BRIEF:
For every line in the records that has the word "namespace", make a copy.
ENTRIES PROVIDED section start
/-- **Nolin's event `A_v`** (EJP 2008, proof of Thm. 24: "`A_v := {v ⇝^I_{5,σ} ∂S_N} ∩ {v is
black}`", `σ = BWBBW`; KSZ 1998, (3.10), `{w occupied} ∩ F(w, n)` up to a reflection): the site
`v ∈ D` is black and there are five pairwise disjoint landing arms at `v` inside `D`, of colours
black, white, black, black, white, landing in `I 0, I 1, I 2, I 3, I 4` respectively. [cite: Nolin2008, §5.2, proof of Thm. 24 (arXiv 0711.4948: p. 16, the event A_v)] [cite: KestenSidoraviciusZhang1998, proof of Lemma 5, (3.10)] -/
def fiveArmLanding (D : Set (Site 2)) (I : Fin 5 → Set (Site 2)) (v : Site 2) :
    Set (SiteConfig (Site 2)) :=
  {ω | v ∈ D ∧ v ∈ ω ∧ ∃ S : Fin 5 → Set (Site 2),
    (∀ i, IsLandingArm ω D (I i) v (nolinFive i) (S i)) ∧ Pairwise fun i j => Disjoint (S i) (S j)}

/-- **The separation input**: inside `D`, every `𝕋`-path from `I` to `J` meets every `𝕋`-path
from `K` to `L` (for a parallelogram and its sides this is Kesten 1982, §2.2; Nolin: "`r₁ ∪ r₄ ∪ {v}`
separates `I₃` from `I₅`"). [cite: KestenPTM1982, §2.2 (paths crossing a rectangle must intersect)] -/
def LandingMeet (D I J K L : Set (Site 2)) : Prop :=
  ∀ ⦃A A' : Set (Site 2)⦄ ⦃a b c d : Site 2⦄, A ⊆ D → A' ⊆ D → a ∈ I → b ∈ J → c ∈ K → d ∈ L →
    PathIn triGraph A a b → PathIn triGraph A' c d → ∃ z, z ∈ A ∧ z ∈ A'

/-! ### Paths through the centre and through a site of an arm -/

namespace IsLandingArm

variable {ω : SiteConfig (Site 2)} {D I J : Set (Site 2)} {v : Site 2} {c c' : Bool}
  {S T : Set (Site 2)}

/-- The arm lies in the region. [cite: Nolin2008, §5.2, proof of Thm. 24 (arXiv 0711.4948: p. 16)] -/
theorem subset (h : IsLandingArm ω D I v c S) : S ⊆ D := h.1

/-- The centre is not on the arm. [cite: Nolin2008, §5.2, proof of Thm. 24 (arXiv 0711.4948: p. 16)] -/
theorem not_mem (h : IsLandingArm ω D I v c S) : v ∉ S := h.2.1

/-- The colour of a site of the arm. [cite: Nolin2008, §5.2, proof of Thm. 24 (arXiv 0711.4948: p. 16)] -/
theorem mem_iff (h : IsLandingArm ω D I v c S) {z : Site 2} (hz : z ∈ S) : z ∈ ω ↔ c := h.2.2.1 z hz

/-- **The two-arm path through the centre.** Two landing arms `S` (to `I`) and `T` (to `J`) at
`v` give a path from `I` to `J` inside `S ∪ {v} ∪ T` (Nolin: "`r₁ ∪ r₄ ∪ {v}`"). [cite: Nolin2008, §5.2, proof of Thm. 24 (arXiv 0711.4948: p. 17)] -/
theorem exists_pathIn_through (hS : IsLandingArm ω D I v c S) (hT : IsLandingArm ω D J v c' T) :
    ∃ b d : Site 2, b ∈ I ∧ d ∈ J ∧ PathIn triGraph (S ∪ {v} ∪ T) b d := by
  obtain ⟨a, b, ha, hva, hb, hconn⟩ := hS.2.2.2
  obtain ⟨a', d, ha', hva', hd, hconn'⟩ := hT.2.2.2
  refine ⟨b, d, hb, hd, ?_⟩
  have h1 : PathIn triGraph (S ∪ {v} ∪ T) b a :=
    ((hconn a ha).symm).mono (subset_union_left.trans subset_union_left)
  have h2 : PathIn triGraph (S ∪ {v} ∪ T) b v :=
    h1.tail hva.symm (subset_union_left (subset_union_right rfl))
  have h3 : PathIn triGraph (S ∪ {v} ∪ T) b a' := h2.tail hva' (subset_union_right ha')
  exact h3.trans ((hconn' a' ha').mono subset_union_right)

/-- **The path through a site of an arm.** If `w` lies on the landing arm `S` (to `I`) at `v`, and
`T` (to `J`) is a landing arm at `w`, there is a path from `I` to `J` inside `S ∪ T` (Nolin: "the
arm `r'₁ ∪ {w}` from `w` to `I₁`"). [cite: Nolin2008, §5.2, proof of Thm. 24 (arXiv 0711.4948: p. 17)] -/
theorem exists_pathIn_via {w : Site 2} (hS : IsLandingArm ω D I v c S) (hw : w ∈ S)
    (hT : IsLandingArm ω D J w c' T) :
    ∃ b d : Site 2, b ∈ I ∧ d ∈ J ∧ PathIn triGraph (S ∪ T) b d := by
  obtain ⟨-, b, -, -, hb, hconn⟩ := hS.2.2.2
  obtain ⟨a', d, ha', hwa', hd, hconn'⟩ := hT.2.2.2
  refine ⟨b, d, hb, hd, ?_⟩
  have h1 : PathIn triGraph (S ∪ T) b w := ((hconn w hw).symm).mono subset_union_left
  have h2 : PathIn triGraph (S ∪ T) b a' := h1.tail hwa' (subset_union_right ha')
  exact h2.trans ((hconn' a' ha').mono subset_union_right)

end IsLandingArm

/-! ### Uniqueness -/

section Unique

variable {D : Set (Site 2)} {I : Fin 5 → Set (Site 2)} {ω : SiteConfig (Site 2)} {v w : Site 2}

/-- **Step 1 of Nolin's argument.** If `A_v` and `A_w` occur with arms `S`, `S'`, and paths from
`I 0` to `I j` meet paths from `I 1` to `I 4` (`j = 2` or `3`, a black landing area), then
`w ∈ S 0 ∪ {v} ∪ S j`: the black path `r₁ v r_j` meets the white path `r'₂ w r'₅` at a site which
can only be `w`. [cite: Nolin2008, §5.2, proof of Thm. 24 (arXiv 0711.4948: p. 17, "necessarily w ∈ r₁ ∪ r₄ ∪ {v}")] -/
theorem mem_arms_of_landingMeet {j : Fin 5} (hj : nolinFive j = true)
    (hmeet : LandingMeet D (I 0) (I j) (I 1) (I 4)) (hvD : v ∈ D) (hv : v ∈ ω)
    {S S' : Fin 5 → Set (Site 2)} (hS : ∀ i, IsLandingArm ω D (I i) v (nolinFive i) (S i))
    (hwD : w ∈ D) (hS' : ∀ i, IsLandingArm ω D (I i) w (nolinFive i) (S' i)) :
    w ∈ S 0 ∪ {v} ∪ S j := by
  obtain ⟨b, d, hb, hd, hP⟩ := (hS 0).exists_pathIn_through (hS j)
  obtain ⟨b', d', hb', hd', hQ⟩ := (hS' 1).exists_pathIn_through (hS' 4)
  have hA : S 0 ∪ {v} ∪ S j ⊆ D :=
    union_subset (union_subset (hS 0).subset (singleton_subset_iff.2 hvD)) (hS j).subset
  have hA' : S' 1 ∪ {w} ∪ S' 4 ⊆ D :=
    union_subset (union_subset (hS' 1).subset (singleton_subset_iff.2 hwD)) (hS' 4).subset
  obtain ⟨z, hzA, hzA'⟩ := hmeet hA hA' hb hd hb' hd' hP hQ
  -- `z` is black
  have hzω : z ∈ ω := by
    rcases hzA with (hz | hz) | hz
    · exact ((hS 0).mem_iff hz).2 rfl
    · rw [mem_singleton_iff.1 hz]; exact hv
    · exact ((hS j).mem_iff hz).2 hj
  -- so it is neither on `r'₂` nor on `r'₅`
  rcases hzA' with (hz | hz) | hz
  · exact absurd (((hS' 1).mem_iff hz).1 hzω) (by simp)
  · rw [mem_singleton_iff.1 hz] at hzA; exact hzA
  · exact absurd (((hS' 4).mem_iff hz).1 hzω) (by simp)
import Literature.NumberTheory.EllipticCurves.WeberGamma2Real
import Literature.NumberTheory.EllipticCurves.KleinJIntegralQExpansion
import HarnessLib

/-!
# Real values of `j`, `E₄` and `η⁸` at points `τ` with `2 Re τ ∈ ℤ`
# (Cox, *Primes of the form x² + ny²*, §12.A: "`γ₂(τ₀)` is the real cube root of `j(τ₀)`")

Topic `NumberTheory/EllipticCurves` (level-one modular forms / complex multiplication),
namespace `Literature.NumberTheory.EllipticCurves.ModularForms`.  Theorems only.

Cox's proof of Thm. 12.2 uses that for `τ₀ = √−m` or `τ₀ = (3 + √−m)/2` the numbers `j(τ₀)`
and `γ₂(τ₀)` are **real** (p. 261: "`γ₂(τ₀)` is the real cube root of `j(τ₀)`"): the nome
`q = e^{2πiτ}` is real as soon as `2 Re τ ∈ ℤ`, and `q^{1/3} = e^{2πiτ/3}` is real when
`2 Re τ ∈ 3ℤ` — which is the reason for the `3` in `(3 + √−m)/2`.  We prove, from the integral
`q`-expansion of `q·j` (`hasSum_formalXJ`), the Bernoulli `q`-expansion of `E₄` (Mathlib) and the
product `η = q^{1/24}∏(1 − qⁿ)` (Mathlib):

* `qParam_im_eq_zero` — `e^{2πiτ} ∈ ℝ` if `2 Re τ ∈ ℤ`;
* `kleinJ_im_eq_zero` — **`j(τ) ∈ ℝ` if `2 Re τ ∈ ℤ`** (generalising the tree's `kleinJ_axisPt_im`);
* `E₄_im_eq_zero` — `E₄(τ) ∈ ℝ` if `2 Re τ ∈ ℤ`;
* `eta_pow_eight_im_eq_zero` — **`η(τ)⁸ ∈ ℝ` if `2 Re τ ∈ 3ℤ`**;
* `E₄_div_eta_pow_eight_im_eq_zero` — hence `γ₂(τ) = E₄(τ)/η(τ)⁸ ∈ ℝ` if `2 Re τ ∈ 3ℤ`
  (`τ = iy` or `Re τ = 3/2`: Cox's two normalisations of `τ₀`).

## References

* D. A. Cox, *Primes of the form x² + ny²*, 2nd ed., 2013, §12.A, proof of Thm. 12.2 (p. 261).
  [Cox2013]
* F. Diamond, J. Shurman, *A First Course in Modular Forms*, GTM 228, 2005, §1.1–1.2
  (`q`-expansions of `E₄`, `Δ`, `j`; `η`). [DiamondShurman2005]
-/

noncomputable section

open UpperHalfPlane hiding I
open Complex ModularForm EisensteinSeries ArithmeticFunction
open scoped Real ModularForm MatrixGroups

namespace Literature.NumberTheory.EllipticCurves.ModularForms

local notation "𝕢" => Function.Periodic.qParam

/-! ### Real nomes -/

/-- `e^w` is real when `Im w ∈ πℤ`. [folklore] -/
theorem exp_im_eq_zero_of_im_eq {w : ℂ} {k : ℤ} (h : w.im = k * π) : (cexp w).im = 0 := by
  rw [Complex.exp_im, h, Real.sin_int_mul_pi, mul_zero]

/-- **`q = e^{2πiτ}` is real when `2 Re τ ∈ ℤ`** (`q = (−1)^{2Re τ} e^{−2π Im τ}`). [folklore] -/
theorem qParam_im_eq_zero {τ : ℂ} {k : ℤ} (h : 2 * τ.re = k) : (𝕢 1 τ).im = 0 := by
  rw [Function.Periodic.qParam, ofReal_one, div_one]
  apply exp_im_eq_zero_of_im_eq (k := k)
  have : (2 * ↑π * I * τ).im = 2 * π * τ.re := by
    simp [mul_im, mul_re]
  rw [this]
  linear_combination π * h

/-- A complex number with vanishing imaginary part is the cast of its real part. [folklore] -/
theorem eq_ofReal_re_of_im_eq_zero {z : ℂ} (h : z.im = 0) : z = (z.re : ℂ) :=
  Complex.ext (by simp) (by simp [h])

/-- `e^{2πiτ/3} = (e^{2πiτ/24})⁸` is real when `2 Re τ ∈ 3ℤ`. [folklore] -/
theorem qParam_twentyFour_pow_eight_im_eq_zero {τ : ℂ} {k : ℤ} (h : 2 * τ.re = 3 * k) :
    ((𝕢 24 τ) ^ 8).im = 0 := by
  rw [Function.Periodic.qParam, ← Complex.exp_nat_mul]
  apply exp_im_eq_zero_of_im_eq (k := k)
  have : ((8 : ℕ) * (2 * ↑π * I * τ / (24 : ℝ))).im = 2 * π * τ.re / 3 := by
    simp [mul_im, mul_re, div_ofNat_im]
    ring
  rw [this]
  linear_combination (π / 3) * h

/-! ### `j(τ)` is real when `2 Re τ ∈ ℤ` -/

/-- **`j(τ) ∈ ℝ` when `2 Re τ ∈ ℤ`**: the `q`-expansion `q·j(τ) = Σ cₙ qⁿ` has integer coefficients
(`hasSum_formalXJ`) and `q` is real and non-zero.  (`τ = iy`: the tree's `kleinJ_axisPt_im`;
`Re τ = ½, ³⁄₂`: the other normalisations of CM points in Cox §12.) [cite: Cox2013, §12.A proof of Thm. 12.2 (p. 261)] -/
theorem kleinJ_im_eq_zero (τ : ℍ) {k : ℤ} (h : 2 * τ.re = k) : (kleinJ τ).im = 0 := by
  have hs := hasSum_formalXJ τ
  have hq : (𝕢 1 (τ : ℂ)).im = 0 := qParam_im_eq_zero (τ := (τ : ℂ)) (by simpa using h)
  set r : ℝ := (𝕢 1 (τ : ℂ)).re with hr
  have hqr : 𝕢 1 (τ : ℂ) = (r : ℂ) := eq_ofReal_re_of_im_eq_zero hq
  rw [hqr] at hs
  have hr0 : r ≠ 0 := by
    intro h0
    have := Function.Periodic.qParam_ne_zero (h := 1) (τ : ℂ)
    rw [hqr, h0, ofReal_zero] at this
    exact this rfl
  have him : HasSum (fun n : ℕ ↦ ((((PowerSeries.coeff n formalXJ : ℤ) : ℂ) * (r : ℂ) ^ n)).im)
      (((r : ℂ) * kleinJ τ)).im := Complex.hasSum_im hs
  have h0 : (fun n : ℕ ↦ ((((PowerSeries.coeff n formalXJ : ℤ) : ℂ) * (r : ℂ) ^ n)).im) = 0 := by
    funext n
    rw [show (((PowerSeries.coeff n formalXJ : ℤ) : ℂ) * (r : ℂ) ^ n)
      = (((PowerSeries.coeff n formalXJ : ℤ) * r ^ n : ℝ) : ℂ) by push_cast; ring]
    exact Complex.ofReal_im _
  rw [h0] at him
  have := him.unique hasSum_zero
  rw [Complex.mul_im, Complex.ofReal_re, Complex.ofReal_im, zero_mul, add_zero] at this
  exact (mul_eq_zero.mp this).resolve_left hr0

/-! ### `E₄(τ)` is real when `2 Re τ ∈ ℤ` -/

/-- **`E₄(τ) ∈ ℝ` when `2 Re τ ∈ ℤ`** (`E₄ = 1 + 240 Σ σ₃(n)qⁿ` with `q` real; Mathlib's
`EisensteinSeries.q_expansion_bernoulli`). [folklore] -/
theorem E₄_im_eq_zero (τ : ℍ) {k : ℤ} (h : 2 * τ.re = k) : (E₄ τ).im = 0 := by
  have hE := EisensteinSeries.q_expansion_bernoulli (k := 4) (by norm_num) (by decide) τ
  have hq : (cexp (2 * π * I * (τ : ℂ))).im = 0 := by
    have := qParam_im_eq_zero (τ := (τ : ℂ)) (k := k) (by simpa using h)
    simpa [Function.Periodic.qParam] using this
  set r : ℝ := (cexp (2 * π * I * (τ : ℂ))).re with hr
  have hqr : cexp (2 * π * I * (τ : ℂ)) = (r : ℂ) := eq_ofReal_re_of_im_eq_zero hq
  have hval : E₄ τ = ((1 - (2 * 4 / (bernoulli 4 : ℝ)) * ∑' n : ℕ+, (ArithmeticFunction.sigma 3 n : ℝ) * r ^ (n : ℤ) : ℝ) : ℂ) := by
    change E (by norm_num : 3 ≤ 4) τ = _
    rw [hE, hqr]
    push_cast
    ring
  rw [hval, ofReal_im]

/-! ### `η(τ)⁸` is real when `2 Re τ ∈ 3ℤ` -/

/-- For a real `r` with `|r| < 1` the product `∏ (1 − rⁿ⁺¹)` converges (in `ℝ`). [folklore] -/
theorem multipliable_one_sub_pow_real {r : ℝ} (hr : |r| < 1) :
    Multipliable fun n : ℕ ↦ 1 - r ^ (n + 1) := by
  apply multipliable_one_add_of_summable (f := fun n ↦ -r ^ (n + 1))
  have hs : Summable fun n : ℕ ↦ r ^ (n + 1) :=
    (summable_nat_add_iff 1).mpr (summable_geometric_of_abs_lt_one hr)
  simpa [abs_pow] using hs.norm

/-- The product `∏ (1 − qⁿ⁺¹)` is real for a real nome `q = e^{2πiτ}`, `2 Re τ ∈ ℤ`. [folklore] -/
theorem eta_tprod_im_eq_zero {τ : ℂ} (hτ : 0 < τ.im) {k : ℤ} (h : 2 * τ.re = k) :
    (∏' n : ℕ, (1 - eta_q n τ)).im = 0 := by
  have hq : (𝕢 1 τ).im = 0 := qParam_im_eq_zero h
  set r : ℝ := (𝕢 1 τ).re with hr
  have hqr : 𝕢 1 τ = (r : ℂ) := eq_ofReal_re_of_im_eq_zero hq
  have hnorm : ‖𝕢 1 τ‖ < 1 := by simpa using norm_qParam_lt_one 1 ⟨τ, hτ⟩
  have hrabs : |r| < 1 := by
    rw [hqr, Complex.norm_real, Real.norm_eq_abs] at hnorm
    exact hnorm
  have hmult := multipliable_one_sub_pow_real hrabs
  have hprod : ∏' n : ℕ, (1 - eta_q n τ) = ((∏' n : ℕ, (1 - r ^ (n + 1)) : ℝ) : ℂ) := by
    rw [show ((∏' n : ℕ, (1 - r ^ (n + 1)) : ℝ) : ℂ) = Complex.ofRealHom (∏' n : ℕ, (1 - r ^ (n + 1))) from rfl,
      Multipliable.map_tprod hmult Complex.ofRealHom Complex.continuous_ofReal]
    apply tprod_congr
    intro n
    simp only [eta_q, hqr, Complex.ofRealHom_eq_coe]
    push_cast
    ring
  rw [hprod, ofReal_im]

/-- **`η(τ)⁸ ∈ ℝ` when `2 Re τ ∈ 3ℤ`**: `η⁸ = e^{2πiτ/3} ∏ (1 − qⁿ)⁸` with both factors real
(for `Re τ = ³⁄₂`: `e^{2πiτ/3} = −e^{−2π Im τ/3}`; Cox's normalisation `τ₀ = (3 + √−m)/2`).
[cite: Cox2013, §12.A proof of Thm. 12.2 (p. 261)] -/
theorem eta_pow_eight_im_eq_zero {τ : ℂ} (hτ : 0 < τ.im) {k : ℤ} (h : 2 * τ.re = 3 * k) :
    (η τ ^ 8).im = 0 := by
  have h1 : ((𝕢 24 τ) ^ 8).im = 0 := qParam_twentyFour_pow_eight_im_eq_zero h
  have h2 : (∏' n : ℕ, (1 - eta_q n τ)).im = 0 :=
    eta_tprod_im_eq_zero hτ (k := 3 * k) (by rw [h]; push_cast; ring)
  rw [ModularForm.eta, mul_pow, eq_ofReal_re_of_im_eq_zero h1,
    eq_ofReal_re_of_im_eq_zero (z := ∏' n : ℕ, (1 - eta_q n τ)) h2]
  rw [← ofReal_pow, ← ofReal_mul, ofReal_im]

/-- **`γ₂(τ) = E₄(τ)/η(τ)⁸ ∈ ℝ` when `2 Re τ ∈ 3ℤ`** (`τ = iy`, or `Re τ = ³⁄₂` as for
`τ₀ = (3 + √−m)/2`): "`γ₂(τ₀)` is the real cube root of `j(τ₀)`". [cite: Cox2013, §12.A proof of Thm. 12.2 (p. 261)] -/
theorem E₄_div_eta_pow_eight_im_eq_zero (τ : ℍ) {k : ℤ} (h : 2 * τ.re = 3 * k) :
    (E₄ τ / η (τ : ℂ) ^ 8).im = 0 := by
  have hE : (E₄ τ).im = 0 := E₄_im_eq_zero τ (k := 3 * k) (by rw [h]; push_cast; ring)
  have hη : (η (τ : ℂ) ^ 8).im = 0 := eta_pow_eight_im_eq_zero τ.2 (k := k) (by simpa using h)
  rw [eq_ofReal_re_of_im_eq_zero hE, eq_ofReal_re_of_im_eq_zero hη, ← ofReal_div, ofReal_im]

end Literature.NumberTheory.EllipticCurves.ModularForms

end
ENTRIES PROVIDED section end
EXPECTED ANSWER:
namespace IsLandingArm
namespace `Literature.NumberTheory.EllipticCurves.ModularForms`.  Theorems only.
namespace Literature.NumberTheory.EllipticCurves.ModularForms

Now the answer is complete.